Some datasets were better organized than others. The easier ones only required:

selecting spatial and time range to query
reading data documentation
figuring out which are the table primary and foreign keys
light conversion of data and object types

In the simplest of cases, here’s all the code we need to query and arrange a panel:

from src.data.cta import (ChiClient, 
                          BUS_ROUTES_TABLE, 
                          BUS_RIDERSHIP_TABLE)
from src.data.gis import WORLD_CRS
from shapely.geometry import shape

# Query static info about bus routes
client = ChiClient(60)
bus_routes =  client.get_all(BUS_ROUTES_TABLE, select="the_geom, route, name")
bus_routes = (bus_routes
            .assign(geometry = bus_routes['the_geom'].apply(shape))
            .drop(columns='the_geom')
            .pipe(gpd.GeoDataFrame, crs=WORLD_CRS))

# Query daily rides per route
data_start = "2024-01-01T00:00:00"
data_end = "2024-08-31T23:59:59"
bus_rides = client.get_all(BUS_RIDERSHIP_TABLE, 
                            select="route,date,daytype,rides",
                            where=f"date between '{data_start}' and '{data_end}'")

bus_panel = bus_rides.merge(bus_routes, how='left', on='route')

Let’s plot these routes, colored by ridership:

After getting the direct transit data, I coded a few extra features such as census tract and population, which could serve as useful regression controls later on.

import pygris

# CTA routes extend outside chicago into cook cty.
tracts = pygris.tracts(state='IL', county='cook', cb=True, year=2020, cache=False)
tracts = tracts[['GEOID','geometry']]
tracts['GEOID'] = pd.to_numeric(tracts['GEOID'])

def code_tract(gdf, tracts_gdf) -> pd.Series:
    """Spatial join points to census tract"""
    codes = (gdf
            .filter(['geometry'])
            .to_crs(tracts_gdf.crs)
            .sjoin(tracts_gdf, how='left', predicate='within'))
    return pd.concat([gdf, codes['GEOID'].rename('tract'), axis=1])

bus_stops = bus_stops.pipe(code_tract)

Now we know the immediate population served by each bus line.
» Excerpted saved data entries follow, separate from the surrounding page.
import Summits.ValiantsHypothesis.ValiantsHypothesis.Theses.FermionizationDimension
import Summits.ValiantsHypothesis.ValiantsHypothesis.Theorems.HubHub
import Literature.Computability.AlgebraicComplexity.ValiantClasses
import Literature.Computability.AlgebraicComplexity.ValiantConjectureProofs

/-!
# Route `FermionizationDimension` — assembly (item stmt-ValiantsHypothesis-7293)

`Assembly := SDimPerNotQP → ClassTransfer → ValiantsHypothesis`.

Pure bookkeeping over proved tree facts.  The permanent family `n ↦ per_n ∈ ℂ[x_ij]` is, on the
nose, the generalized-matrix-function family of the class function `χ ≡ 1`
(`∑_σ C 1 · ∏_i X (σ i, i) = per_n`, `gmfFamily_one_eq_perFamily`).  So if `per` were a `VP_ℂ`
family, `ClassTransfer` (at `χ ≡ 1`, trivially conjugation invariant) would give a
quasi-polynomially bounded `s` and, for EVERY `n`, a commutative finite-dimensional `ℂ`-algebra `R`
with `finrank R ≤ s n`, `u ∈ R^{n×n}`, `ℓ ∈ R^*` realising `ℓ (∏ u_{σ i, i}) = sgn σ · 1 = sgn σ`;
`SDimPerNotQP` at this `s` yields an `n` at which every such realisation has `s n < finrank R` —
contradiction (`not_isVPFamily_per_of_sDimPerNotQP_of_classTransfer`).  Hence `per ∉ VP_ℂ`, and the
hub lemma `Summit.ValiantsHypothesis.Hub.valiantsHypothesis_of_not_isVPFamily_per` with the
renaming bridge `mem_VP_ofFintype_iff_holds` and Valiant's theorem `perFamily_mem_VNP_holds ℂ`
(`per ∈ VNP`) gives `VP ℂ ≠ VNP ℂ`.  Unconditional (no named-fact hypotheses).
-/

namespace Summit.ValiantsHypothesis.Theorems.FermionizationDimension

open Literature.Computability.AlgebraicComplexity
open Summit.ValiantsHypothesis.ValiantsHypothesis.Theses.FermionizationDimension

/-- The generalized-matrix-function family of the constant class function `χ ≡ 1`,
`n ↦ ∑_σ C 1 · ∏_i X (σ i, i)`, is the permanent family `n ↦ per_n` over `ℂ`. [folklore] -/
theorem gmfFamily_one_eq_perFamily :
    (fun n => ∑ σ : Equiv.Perm (Fin n),
      MvPolynomial.C ((fun (m : ℕ) (_ : Equiv.Perm (Fin m)) => (1 : ℂ)) n σ) *
        ∏ i : Fin n, MvPolynomial.X (σ i, i)) =
      (fun n => perPoly (Fin n) ℂ) := by
  funext n
  simp [perPoly, Matrix.permanent, Matrix.mvPolynomialX]

/-- **`per ∉ VP_ℂ` from the two cruxes.** If the commutative twisting dimension of the permanent
is not quasi-polynomially bounded (`SDimPerNotQP`) and every `VP_ℂ` class-function family has a
quasi-polynomially bounded commutative realisation of `sgn · χ` (`ClassTransfer`), then the
permanent family is not a `VP_ℂ` family: apply `ClassTransfer` to `χ ≡ 1` (whose GMF family is
`per`), obtaining a qp-bounded `s` with realisations of `sgn` of dimension `≤ s n` for all `n`, and
contradict `SDimPerNotQP` at its witness `n`. [folklore] -/
theorem not_isVPFamily_per_of_sDimPerNotQP_of_classTransfer
    (h1 : SDimPerNotQP) (h2 : ClassTransfer) :
    ¬ IsVPFamily (k := ℂ) (fun n => perPoly (Fin n) ℂ) := by
  intro hper
  have hfam : IsVPFamily (k := ℂ)
      (fun n => ∑ σ : Equiv.Perm (Fin n),
        MvPolynomial.C ((fun (m : ℕ) (_ : Equiv.Perm (Fin m)) => (1 : ℂ)) n σ) *
          ∏ i : Fin n, MvPolynomial.X (σ i, i)) := by
    rw [gmfFamily_one_eq_perFamily]; exact hper
  obtain ⟨s, hs, hreal⟩ :=
    h2 (fun (m : ℕ) (_ : Equiv.Perm (Fin m)) => (1 : ℂ)) (fun _ _ _ _ => rfl) hfam
  obtain ⟨n, hn⟩ := h1 s hs
  obtain ⟨R, _, _, _, u, ℓ, hdim, hu⟩ := hreal n
  have hlt : s n < Module.finrank ℂ R := hn R u ℓ (fun σ => by rw [hu σ, mul_one])
  omega

/-- **Settles item stmt-ValiantsHypothesis-7293** (assembly of route `FermionizationDimension`):
`SDimPerNotQP → ClassTransfer → ValiantsHypothesis` — `per ∉ VP_ℂ` by
`not_isVPFamily_per_of_sDimPerNotQP_of_classTransfer`, then the hub lemma
`Hub.valiantsHypothesis_of_not_isVPFamily_per` with the renaming bridge
`mem_VP_ofFintype_iff_holds` and `perFamily_mem_VNP_holds ℂ` (Valiant 1979). [folklore] -/
theorem assembly_proof :
    Summit.ValiantsHypothesis.ValiantsHypothesis.Theses.FermionizationDimension.Assembly := by
  unfold Summit.ValiantsHypothesis.ValiantsHypothesis.Theses.FermionizationDimension.Assembly
  intro h1 h2
  exact Summit.ValiantsHypothesis.Hub.valiantsHypothesis_of_not_isVPFamily_per
    (not_isVPFamily_per_of_sDimPerNotQP_of_classTransfer h1 h2)
    (mem_VP_ofFintype_iff_holds _) (perFamily_mem_VNP_holds ℂ)

end Summit.ValiantsHypothesis.Theorems.FermionizationDimension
Since ridership is reported at different levels of granularity for each transit modality, I had to be careful how to spatially aggregate the data. My goal is to test whether local events, such as football games, have a measurable effect on transit. Associating transit stations to points of interest is straightforward – each point is an unambiguous distance away. Associating shapes such as bus routes or census tracts is more ambiguous – do we measure the distance to the closest bus stop or the furthest? The data doesn’t tell us whether riders travel short or far distances along these routes. This ambiguity can create inaccurate regression estimates.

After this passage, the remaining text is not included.